#### Records provided
import Summits.ValiantsHypothesis.ValiantsHypothesis.Statement
import Summits.ValiantsHypothesis.ValiantsHypothesis.Theses.ValuativeGCT
import Summits.ValiantsHypothesis.ValiantsHypothesis.Theorems.ValuativeGCTHeadFlipHolds
import Summits.ValiantsHypothesis.ValiantsHypothesis.Theorems.ValuativeGCTValuativeFlipTailSuffices
import Summits.ValiantsHypothesis.ValiantsHypothesis.Theorems.ValuativeGCTValuativeFlipBorderPaddingMonotone
import Summits.ValiantsHypothesis.ValiantsHypothesis.Theorems.ValuativeGCTValuativeFlipBorderComplexityWindow
import Summits.ValiantsHypothesis.ValiantsHypothesis.Theorems.TailFlip.Negative.TailFlipLoadBearing
import Summits.ValiantsHypothesis.ValiantsHypothesis.Theorems.TailFlip.Negative.TailFlipKillTransfer

/-! # BC2 cheap probes for the candidate PIECES of the census (Cruxes/TailFlip/STRATEGY-CENSUS.md Part R1, §R1.6)

Each `example` runs the BC2 probe `first | exact? | simpa [C] | (unfold C; simpa) | aesop`, here followed by
`| skip` + `all_goals sorry` so that the file ELABORATES and the number of `sorry` warnings equals the number of FAILED
probes (the raw version without the `sorry` catch, `bc/probes.lean` in the seat folder, is `lean check` rc 1 with
eleven "unsolved goals").  Result (2026-08-17): 11 sorries = all eleven probes P0–P10 FAIL — including P0
`TailFlip → ValiantsHypothesis`, P5 `DoublingProp → TailFlip`, P7 `HighTail 2 → TailFlip` and P8
`SlopeTwoTail → ValiantsHypothesis`, which are THEOREMS of `StrategistR1Sketch.lean`: the cheap probe is blind
to two-step compositions, so criterion (c) is applied in substance in the census.  Definitions are verbatim
copies of `StrategistR1Sketch.lean` (planner-cstrat-stmt-ValiantsHypothesis-15687-r1-0). -/

set_option linter.dupNamespace false

namespace Summit.ValiantsHypothesis.ValiantsHypothesis.Cruxes.TailFlip.StrategistR1Probes

open Literature.NumberTheory.DiophantineGeometry Literature.Computability.AlgebraicComplexity
open Summit.ValiantsHypothesis.ValiantsHypothesis.Theses.ValuativeGCT
open Summit.ValiantsHypothesis.ValiantsHypothesis.Theorems.ValuativeFlip
open Summit.ValiantsHypothesis.ValiantsHypothesis.Theorems.TailFlip.Negative

abbrev W (n c : ℕ) : ℕ := 2 ^ ((Nat.log 2 n + c) ^ c)

noncomputable abbrev trunc (m : ℕ) (U : Submodule ℂ (MatIdx m → ℂ)) (r δ : ℕ) (lam : Nat.Partition (m * δ)) :
    Submodule ℂ (MvPolynomial (MatIdx m × MatIdx m) ℂ) :=
  MvPolynomial.homogeneousSubmodule (MatIdx m × MatIdx m) ℂ (m * δ) ⊓
    ((MvPolynomial.vanishingIdeal ℂ
        {p : MatIdx m × MatIdx m → ℂ | ∀ j : MatIdx m, (fun i => p (j, i)) ∈ U}) ^ (δ * (m - r))).restrictScalars ℂ ⊓
    (⨅ (M : Matrix (MatIdx m) (MatIdx m) ℂ)
      (_ : linSubst (MatIdx m) ℂ M (detFormLex ℂ m) = detFormLex ℂ m),
      LinearMap.ker ((MvPolynomial.aeval (R := ℂ) fun p : MatIdx m × MatIdx m =>
          ∑ l : MatIdx m, M l p.2 • MvPolynomial.X (p.1, l)).toLinearMap -
        LinearMap.id (R := ℂ) (M := MvPolynomial (MatIdx m × MatIdx m) ℂ))) ⊓
    (⨅ (g : Matrix.GeneralLinearGroup (MatIdx m) ℂ) (_ : IsUpperTriangular g),
      LinearMap.ker ((MvPolynomial.aeval (R := ℂ) fun p : MatIdx m × MatIdx m =>
          ∑ l : MatIdx m, ((g⁻¹ : Matrix.GeneralLinearGroup (MatIdx m) ℂ) :
            Matrix (MatIdx m) (MatIdx m) ℂ) p.1 l • MvPolynomial.X (l, p.2)).toLinearMap -
        weightChar ((Weight.dualOfPartition (m * m) lam).toMatIdx : Weight (MatIdx m)) g •
          LinearMap.id (R := ℂ) (M := MvPolynomial (MatIdx m × MatIdx m) ℂ)))

noncomputable abbrev perMult (n m δ : ℕ) [NeZero m] (lam : Nat.Partition (m * δ)) : ℕ :=
  orbitMultiplicity ℂ (paddedPerFormLex ℂ n m) m ((Weight.dualOfPartition (m * m) lam).toMatIdx : Weight (MatIdx m))

abbrev Functional : Type := (n m δ : ℕ) → Nat.Partition (m * δ) → ℕ

def PerFloor (F : Functional) : Prop :=
  ∀ a b : ℕ, b < a → ∀ c : ℕ, ∃ n₀ : ℕ, ∀ n ≥ n₀, ∀ (m : ℕ) [NeZero m], a * n < b * m → m ≤ W n c →
    ∃ (δ : ℕ) (lam : Nat.Partition (m * δ)), lam.parts.card ≤ m * m ∧ F n m δ lam ≤ perMult n m δ lam

def DetCeiling (F : Functional) : Prop :=
  ∀ a b : ℕ, b < a → ∀ c : ℕ, ∃ n₀ : ℕ, ∀ n ≥ n₀, ∀ (m : ℕ) [NeZero m], a * n < b * m → m ≤ W n c →
    ∀ (δ : ℕ) (lam : Nat.Partition (m * δ)), lam.parts.card ≤ m * m →
      ∃ (U : Submodule ℂ (MatIdx m → ℂ)) (r : ℕ),
        (∀ u ∈ U, (Matrix.of fun a b : Fin m => u (toLex (a, b))).rank ≤ r) ∧
          Module.finrank ℂ ↥(trunc m U r δ lam) < F n m δ lam

def DoublingProp : Prop :=
  ∀ c : ℕ, ∃ n₀ : ℕ, ∀ n ≥ n₀, ∀ (m m' : ℕ) [NeZero m] [NeZero m'],
    n ≤ m → m ≤ m' → m' ≤ 2 * m → m' ≤ W n c → FlipAt n m → FlipAt n m'

def HighTail (k : ℕ) : Prop :=
  ∀ c : ℕ, ∃ n₀ : ℕ, ∀ n ≥ n₀, ∀ (m : ℕ) [NeZero m], n ^ k ≤ m → m ≤ W n c → FlipAt n m

def SlopeTwoTail : Prop :=
  ∀ c : ℕ, ∃ n₀ : ℕ, ∀ n ≥ n₀, ∀ (m : ℕ) [NeZero m], 2 * n < m → m ≤ W n c → FlipAt n m

/-! ### probes `piece → Statement` and `piece → TailFlip` (and the crux itself → Statement) -/

-- P0: the crux → Statement (the re-audit's claim; two landed steps — does the CHEAP probe see it?)
set_option maxHeartbeats 400000 in
example : TailFlip → _root_.ValiantsHypothesis := by
  first | exact? | simpa [TailFlip] | (unfold TailFlip; simpa) | aesop | skip
  all_goals sorry

-- P1
set_option maxHeartbeats 400000 in
example (F : Functional) : PerFloor F → _root_.ValiantsHypothesis := by
  first | exact? | simpa [PerFloor] | (unfold PerFloor; simpa) | aesop | skip
  all_goals sorry

-- P2
set_option maxHeartbeats 400000 in
example (F : Functional) : PerFloor F → TailFlip := by
  first | exact? | simpa [PerFloor] | (unfold PerFloor; simpa) | aesop | skip
  all_goals sorry

-- P3
set_option maxHeartbeats 400000 in
example (F : Functional) : DetCeiling F → _root_.ValiantsHypothesis := by
  first | exact? | simpa [DetCeiling] | (unfold DetCeiling; simpa) | aesop | skip
  all_goals sorry

-- P4
set_option maxHeartbeats 400000 in
example (F : Functional) : DetCeiling F → TailFlip := by
  first | exact? | simpa [DetCeiling] | (unfold DetCeiling; simpa) | aesop | skip
  all_goals sorry

-- P5
set_option maxHeartbeats 400000 in
example : DoublingProp → TailFlip := by
  first | exact? | simpa [DoublingProp] | (unfold DoublingProp; simpa) | aesop | skip
  all_goals sorry

-- P6
set_option maxHeartbeats 400000 in
example : DoublingProp → _root_.ValiantsHypothesis := by
  first | exact? | simpa [DoublingProp] | (unfold DoublingProp; simpa) | aesop | skip
  all_goals sorry

-- P7
set_option maxHeartbeats 400000 in
example : HighTail 2 → TailFlip := by
  first | exact? | simpa [HighTail] | (unfold HighTail; simpa) | aesop | skip
  all_goals sorry

-- P8
set_option maxHeartbeats 400000 in
example : SlopeTwoTail → _root_.ValiantsHypothesis := by
  first | exact? | simpa [SlopeTwoTail] | (unfold SlopeTwoTail; simpa) | aesop | skip
  all_goals sorry

-- P9 converse direction S → piece (recorded per BC2): S → PerFloor F
set_option maxHeartbeats 400000 in
example (F : Functional) : _root_.ValiantsHypothesis → PerFloor F := by
  first | exact? | simpa [PerFloor] | (unfold PerFloor; simpa) | aesop | skip
  all_goals sorry

-- P10: S → DetCeiling F
set_option maxHeartbeats 400000 in
example (F : Functional) : _root_.ValiantsHypothesis → DetCeiling F := by
  first | exact? | simpa [DetCeiling] | (unfold DetCeiling; simpa) | aesop | skip
  all_goals sorry

end Summit.ValiantsHypothesis.ValiantsHypothesis.Cruxes.TailFlip.StrategistR1Probes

#### Action item
Go through the material above and output exactly the lines from the one containing "def SlopeTwoTail : Prop" through the one containing "example : TailFlip".

#### Answer for the task
def SlopeTwoTail : Prop :=
  ∀ c : ℕ, ∃ n₀ : ℕ, ∀ n ≥ n₀, ∀ (m : ℕ) [NeZero m], 2 * n < m → m ≤ W n c → FlipAt n m

/-! ### probes `piece → Statement` and `piece → TailFlip` (and the crux itself → Statement) -/

-- P0: the crux → Statement (the re-audit's claim; two landed steps — does the CHEAP probe see it?)
set_option maxHeartbeats 400000 in
example : TailFlip → _root_.ValiantsHypothesis := by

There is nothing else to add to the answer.